Could someone correct me if I made a mistake? The textbook's answer is $0.02995$.
Find a $\delta > 0$ such that if $|x-3|<\delta $, then $|\sqrt{2x+3}-3|<0.01$.
$-0.01\leq \sqrt{2x+3}-3\leq 0.01$
$2.99\leq \sqrt{2x+3}\leq 3.01$
$8.94\leq 2x+3\leq 9.06$
$5.94\leq 2x\leq 6.06$
$2.97\leq x\leq 3.03$
$-0.03\leq x-3\leq 0.03$ (in the textbook, it was written $3-0.02995\leq x-3\leq 0.03$ and I am not sure why)
So would $\delta = 0.03$ be okay instead of $\delta = 0.02995$?
On
The negative epsilon will yield the smaller $\delta$
$\sqrt{2x+3}-3 = -.01$
$\sqrt{2x+3} = 2.99$
$2x+3 = 8.9401$
$2x = 5.9401$
$x = 2.97005$
$\delta < .02995$
On
Let's find out:
$|x- 3| < .03$
$-.03 < x -3 < .03$
$2.97 < x < 3.03$
$5.94 < 2x < 6.03$
$8.94 < 2x + 3 < 9.03$
$2.9899832775452106197018615265259 < \sqrt{2x + 3} < 3.0049958402633438587273801370837$
$-0.01001672245478938029813847347409 < \sqrt{2x+3} - 3 < .0049958402633438587273801370837\not \implies$
$|\sqrt{2x+3}-3|< 0.01$ as $2.9899832775452106197018615265259 < \sqrt{2x + 3} < 2.99$ would cause that to fail.
Your error was rounding $2.99^2 = 8.9401$ down.
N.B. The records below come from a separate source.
import Mathlib
import Summits.Ventures.PercRepro2.Defs
import Summits.Ventures.PercRepro2.TriDisagreement
import Summits.Ventures.PercRepro2.TriDisagreementPinned
import Summits.Ventures.PercRepro2.MM0Sector
import Summits.Ventures.PercRepro2.MM0Pinned

/-!
# Row 2′MM0: `PinnedMM0` is the typed-count statement of p1's `typedCount`
(blind cell PercRepro2, night-1 g4; the «p1 link» of ASSIGNMENTS v11.6x)

`MM0Pinned.patternCoeff3 pat` sums the three-copy kernel over the ordered triples with order
statistics `pat = (lo, med, hi)`; p1's `typedCount F z τ K` sums `K` over the triples agreeing with
`z` off `F` and having exactly `τ e` open copies at each `e ∈ F`. For a CHAIN pattern
(`lo ≤ med ≤ hi`) the two index sets coincide with `F = {e | lo e ≠ hi e}` (the edges open in some
but not all copies), `z = lo` and `τ e = lo e + med e + hi e` (`stats_eq_iff`, a statement about three
Booleans decided by `decide`):

* `patternCoeff3_eq_typedCount`: `patternCoeff3 pat = typedCount (patFree pat) pat.1 (patType pat) K`;
* non-chain patterns carry no triple (`patternCoeff3_eq_zero_of_not_isChain`);
* **`pinnedMM0_iff_typedCount`**: `PinnedMM0 ↔ ∀ F z τ, (∀ e ∈ F, τ e = 1 ∨ τ e = 2) →
  typedCount F z τ (tripleKernel …) ≤ 0` — the weight-free statement of row 2′MM0 in the vocabulary
  of the cell's typed ladder (`TriDisagreementPinned`, night-3's typed reduction rules).
-/

namespace Summit.Ventures.PercRepro2
namespace MM0Pinned

open MM0Sector

section Patterns

variable {E : Type*} [Fintype E] [DecidableEq E]

/-- The free edges of a pattern: open in some but not all of the three copies. -/
def patFree (pat : Config E × Config E × Config E) : Finset E :=
  Finset.univ.filter fun e => pat.1 e ≠ pat.2.2 e

/-- The type (number of open copies) of a pattern at an edge. -/
def patType (pat : Config E × Config E × Config E) (e : E) : ℕ :=
  (pat.1 e).toNat + (pat.2.1 e).toNat + (pat.2.2 e).toNat

/-- A pattern is a chain when `lo ≤ med ≤ hi`. -/
def IsChain (pat : Config E × Config E × Config E) : Prop := pat.1 ≤ pat.2.1 ∧ pat.2.1 ≤ pat.2.2

omit [Fintype E] [DecidableEq E] in
/-- The order statistics of three Booleans against a chain, edgewise. -/
lemma bool_stats (a b c l m h : Bool) (hlm : l ≤ m) (hmh : m ≤ h) :
    ((a && b && c) = l ∧ ((a && b) || ((a || b) && c)) = m ∧ (a || b || c) = h) ↔
      (if l = h then a = l ∧ b = l ∧ c = l
        else a.toNat + b.toNat + c.toNat = l.toNat + m.toNat + h.toNat) := by
  revert a b c l m h
  decide

omit [Fintype E] [DecidableEq E] in
/-- `lo` edgewise. -/
lemma lo_apply (x y w : Config E) (e : E) : lo x y w e = (x e && y e && w e) := by
  rw [lo_eq]
  simp only [Pi.inf_apply]
  cases x e <;> cases y e <;> cases w e <;> rfl

omit [Fintype E] [DecidableEq E] in
/-- `med` edgewise. -/
lemma med_apply (x y w : Config E) (e : E) : med x y w e = ((x e && y e) || ((x e || y e) && w e)) := by
  simp only [med, Pi.inf_apply, Pi.sup_apply]
  cases x e <;> cases y e <;> cases w e <;> rfl

omit [Fintype E] [DecidableEq E] in
/-- `sup` edgewise. -/
lemma sup3_apply (x y w : Config E) (e : E) : (x ⊔ y ⊔ w) e = (x e || y e || w e) := by
  simp only [Pi.sup_apply]
  cases x e <;> cases y e <;> cases w e <;> rfl

omit [Fintype E] [DecidableEq E] in
/-- The order statistics are always a chain. -/
lemma isChain_stats (x y w : Config E) : IsChain (lo x y w, med x y w, x ⊔ y ⊔ w) := by
  refine ⟨fun e => ?_, fun e => ?_⟩
  · change lo x y w e ≤ med x y w e
    rw [lo_apply, med_apply]; cases x e <;> cases y e <;> cases w e <;> decide
  · change med x y w e ≤ (x ⊔ y ⊔ w) e
    rw [med_apply, sup3_apply]; cases x e <;> cases y e <;> cases w e <;> decide

omit [DecidableEq E] in
/-- A triple has order statistics `pat` (a chain) iff it agrees with `lo` off the free edges and has the
right number of open copies on them. -/
lemma stats_eq_iff {pat : Config E × Config E × Config E} (hpat : IsChain pat) (x y w : Config E) :
    (lo x y w, med x y w, x ⊔ y ⊔ w) = pat ↔
      ((∀ e, e ∉ patFree pat → x e = pat.1 e ∧ y e = pat.1 e ∧ w e = pat.1 e) ∧
        ∀ e ∈ patFree pat, openCount x y w e = patType pat e) := by
  obtain ⟨l, m, h⟩ := pat
  simp only [Prod.mk.injEq, funext_iff, lo_apply, med_apply, sup3_apply, patFree, patType,
    Finset.mem_filter, Finset.mem_univ, true_and, openCount, not_not]
  constructor
  · intro hh
    refine ⟨fun e he => ?_, fun e he => ?_⟩
    · have := (bool_stats (x e) (y e) (w e) (l e) (m e) (h e) (hpat.1 e) (hpat.2 e)).1
        ⟨hh.1 e, hh.2.1 e, hh.2.2 e⟩
      rw [if_pos he] at this
      exact this
    · have := (bool_stats (x e) (y e) (w e) (l e) (m e) (h e) (hpat.1 e) (hpat.2 e)).1
        ⟨hh.1 e, hh.2.1 e, hh.2.2 e⟩
      rw [if_neg he] at this
      exact this
  · intro hh
    have key : ∀ e, (x e && y e && w e) = l e ∧ ((x e && y e) || ((x e || y e) && w e)) = m e ∧
        (x e || y e || w e) = h e := by
      intro e
      rw [bool_stats (x e) (y e) (w e) (l e) (m e) (h e) (hpat.1 e) (hpat.2 e)]
      by_cases he : l e = h e
      · rw [if_pos he]; exact hh.1 e he
      · rw [if_neg he]; exact hh.2 e he
    exact ⟨fun e => (key e).1, fun e => (key e).2.1, fun e => (key e).2.2⟩

end Patterns

section Bridge

variable {V : Type*} {E : Type*} [Fintype E] [DecidableEq E] [Fintype V] [DecidableEq V]
  {R : Type*} [CommRing R]

omit [Fintype V] [DecidableEq V] in
/-- A pattern coefficient of a chain pattern is the typed count of p1's `typedCount` at the free
edges, pinned to `lo`, with the pattern's types. -/
theorem patternCoeff3_eq_typedCount (ends : E → Sym2 V) (s t b u w v : V)
    {pat : Config E × Config E × Config E} (hpat : IsChain pat) :
    patternCoeff3 (R := R) ends s t b u w v pat =
      typedCount (patFree pat) pat.1 (patType pat) (tripleKernel (R := R) ends s t b u w v) := by
  unfold patternCoeff3 typedCount
  simp only [Fintype.sum_prod_type]
  refine Finset.sum_congr rfl fun x _ => Finset.sum_congr rfl fun y _ =>
    Finset.sum_congr rfl fun z _ => ?_
  by_cases hc : (lo x y z, med x y z, x ⊔ y ⊔ z) = pat
  · rw [if_pos hc, if_pos ((stats_eq_iff hpat x y z).1 hc)]
  · rw [if_neg hc, if_neg (fun h => hc ((stats_eq_iff hpat x y z).2 h))]

omit [Fintype V] [DecidableEq V] in
/-- A pattern that is not a chain carries no triple. -/
theorem patternCoeff3_eq_zero_of_not_isChain (ends : E → Sym2 V) (s t b u w v : V)
    {pat : Config E × Config E × Config E} (hpat : ¬ IsChain pat) :
    patternCoeff3 (R := R) ends s t b u w v pat = 0 := by
  unfold patternCoeff3
  refine Finset.sum_eq_zero fun xyz _ => ?_
  rw [if_neg]
  intro h
  exact hpat (h ▸ isChain_stats xyz.1 xyz.2.1 xyz.2.2)

omit [Fintype V] [DecidableEq V] in
/-- `typedCount` only depends on `z` off `F` and on `τ` on `F`. -/
lemma typedCount_congr (F : Finset E) {z z' : Config E} {τ τ' : E → ℕ}
    (hz : ∀ e, e ∉ F → z e = z' e) (hτ : ∀ e ∈ F, τ e = τ' e)
    (K : Config E → Config E → Config E → R) :
    typedCount F z τ K = typedCount F z' τ' K := by
  unfold typedCount
  refine Finset.sum_congr rfl fun x _ => Finset.sum_congr rfl fun y _ =>
    Finset.sum_congr rfl fun w _ => ?_
  have hiff : ((∀ e, e ∉ F → x e = z e ∧ y e = z e ∧ w e = z e) ∧ ∀ e ∈ F, openCount x y w e = τ e) ↔
      ((∀ e, e ∉ F → x e = z' e ∧ y e = z' e ∧ w e = z' e) ∧ ∀ e ∈ F, openCount x y w e = τ' e) := by
    constructor
    · rintro ⟨h1, h2⟩
      exact ⟨fun e he => by rw [← hz e he]; exact h1 e he, fun e he => by rw [← hτ e he]; exact h2 e he⟩
    · rintro ⟨h1, h2⟩
      exact ⟨fun e he => by rw [hz e he]; exact h1 e he, fun e he => by rw [hτ e he]; exact h2 e he⟩
  by_cases hc : (∀ e, e ∉ F → x e = z e ∧ y e = z e ∧ w e = z e) ∧ ∀ e ∈ F, openCount x y w e = τ e
  · rw [if_pos hc, if_pos (hiff.1 hc)]
  · rw [if_neg hc, if_neg (fun h => hc (hiff.2 h))]

variable [LinearOrder R]

omit [Fintype V] [DecidableEq V] in
/-- **`PinnedMM0` in typed-count form**: every pattern coefficient is `≤ 0` iff every typed count of
the three-copy kernel with types in `{1, 2}` on the free edges is `≤ 0`. -/
theorem pinnedMM0_iff_typedCount (ends : E → Sym2 V) (s t b u w v : V) :
    PinnedMM0 (R := R) ends s t b u w v ↔
      ∀ (F : Finset E) (z : Config E) (τ : E → ℕ), (∀ e ∈ F, τ e = 1 ∨ τ e = 2) →
        typedCount F z τ (tripleKernel (R := R) ends s t b u w v) ≤ 0 := by
  constructor
  · intro hpin F z τ hτ
    -- the chain pattern with free set `F`, pinned to `z`, of type `τ`
    let pat : Config E × Config E × Config E :=
      (fun e => if e ∈ F then false else z e, fun e => if e ∈ F then decide (τ e = 2) else z e,
        fun e => if e ∈ F then true else z e)
    have hchain : IsChain pat := by
      refine ⟨fun e => ?_, fun e => ?_⟩ <;> simp only [pat] <;> split_ifs <;> simp
    have hF : patFree pat = F := by
      ext e
      simp only [patFree, Finset.mem_filter, Finset.mem_univ, true_and, pat]
      split_ifs with he <;> simp [he]
    have hz : ∀ e, e ∉ F → pat.1 e = z e := fun e he => by simp [pat, he]
    have hτ' : ∀ e ∈ F, patType pat e = τ e := by
      intro e he
      simp only [patType, pat, if_pos he]
      rcases hτ e he with h | h <;> simp [h]
    have := hpin pat
    rw [patternCoeff3_eq_typedCount ends s t b u w v hchain, hF] at this
    rw [typedCount_congr F (fun e he => (hz e he).symm) (fun e he => (hτ' e he).symm)]
    exact this
  · intro htc pat
    by_cases hchain : IsChain pat
    · rw [patternCoeff3_eq_typedCount ends s t b u w v hchain]
      refine htc _ _ _ fun e he => ?_
      simp only [patFree, Finset.mem_filter, Finset.mem_univ, true_and] at he
      simp only [patType]
      have h1 := hchain.1 e
      have h2 := hchain.2 e
      revert h1 h2 he
      cases pat.1 e <;> cases pat.2.1 e <;> cases pat.2.2 e <;> simp
    · rw [patternCoeff3_eq_zero_of_not_isChain ends s t b u w v hchain]

end Bridge

end MM0Pinned
end Summit.Ventures.PercRepro2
We must have $x$ in this range. So although it okay to roll the range narrower (as you did when you rolled $9.0601$ down) you can't roll it wider.
So $5.9401 \le 2x \le 6.0601$
$2.97005 \le x \le 3.03005$
$-0.02995 \le x \le 0.03005$. And $\delta \le \min(|-0.02995|, |0.03005|)$ is required.
Note. there is utterly no need to find the largest possible $\delta$.
I personlly would have down.
$8.9401 \le 2x + 3 \le 9.0601 \Leftarrow$
$8.95 < 2x + 3 < 9.05$
$5.95 < 2x < 6.05$
$-.05\le |2x - 6| < .05$
$|2x - 6|<0.05$
$|x - 3| < 0.025$ and simply have set $\delta = .025$. That's not the largest possible $\delta$. But it is a a delta that works.
With your $0.03$, for $x=3-.03=2.97$, you get $\sqrt {2x+3}-3 =-.010016722$ which is not acceptable. The smaller $\delta $ is always the safe way to go.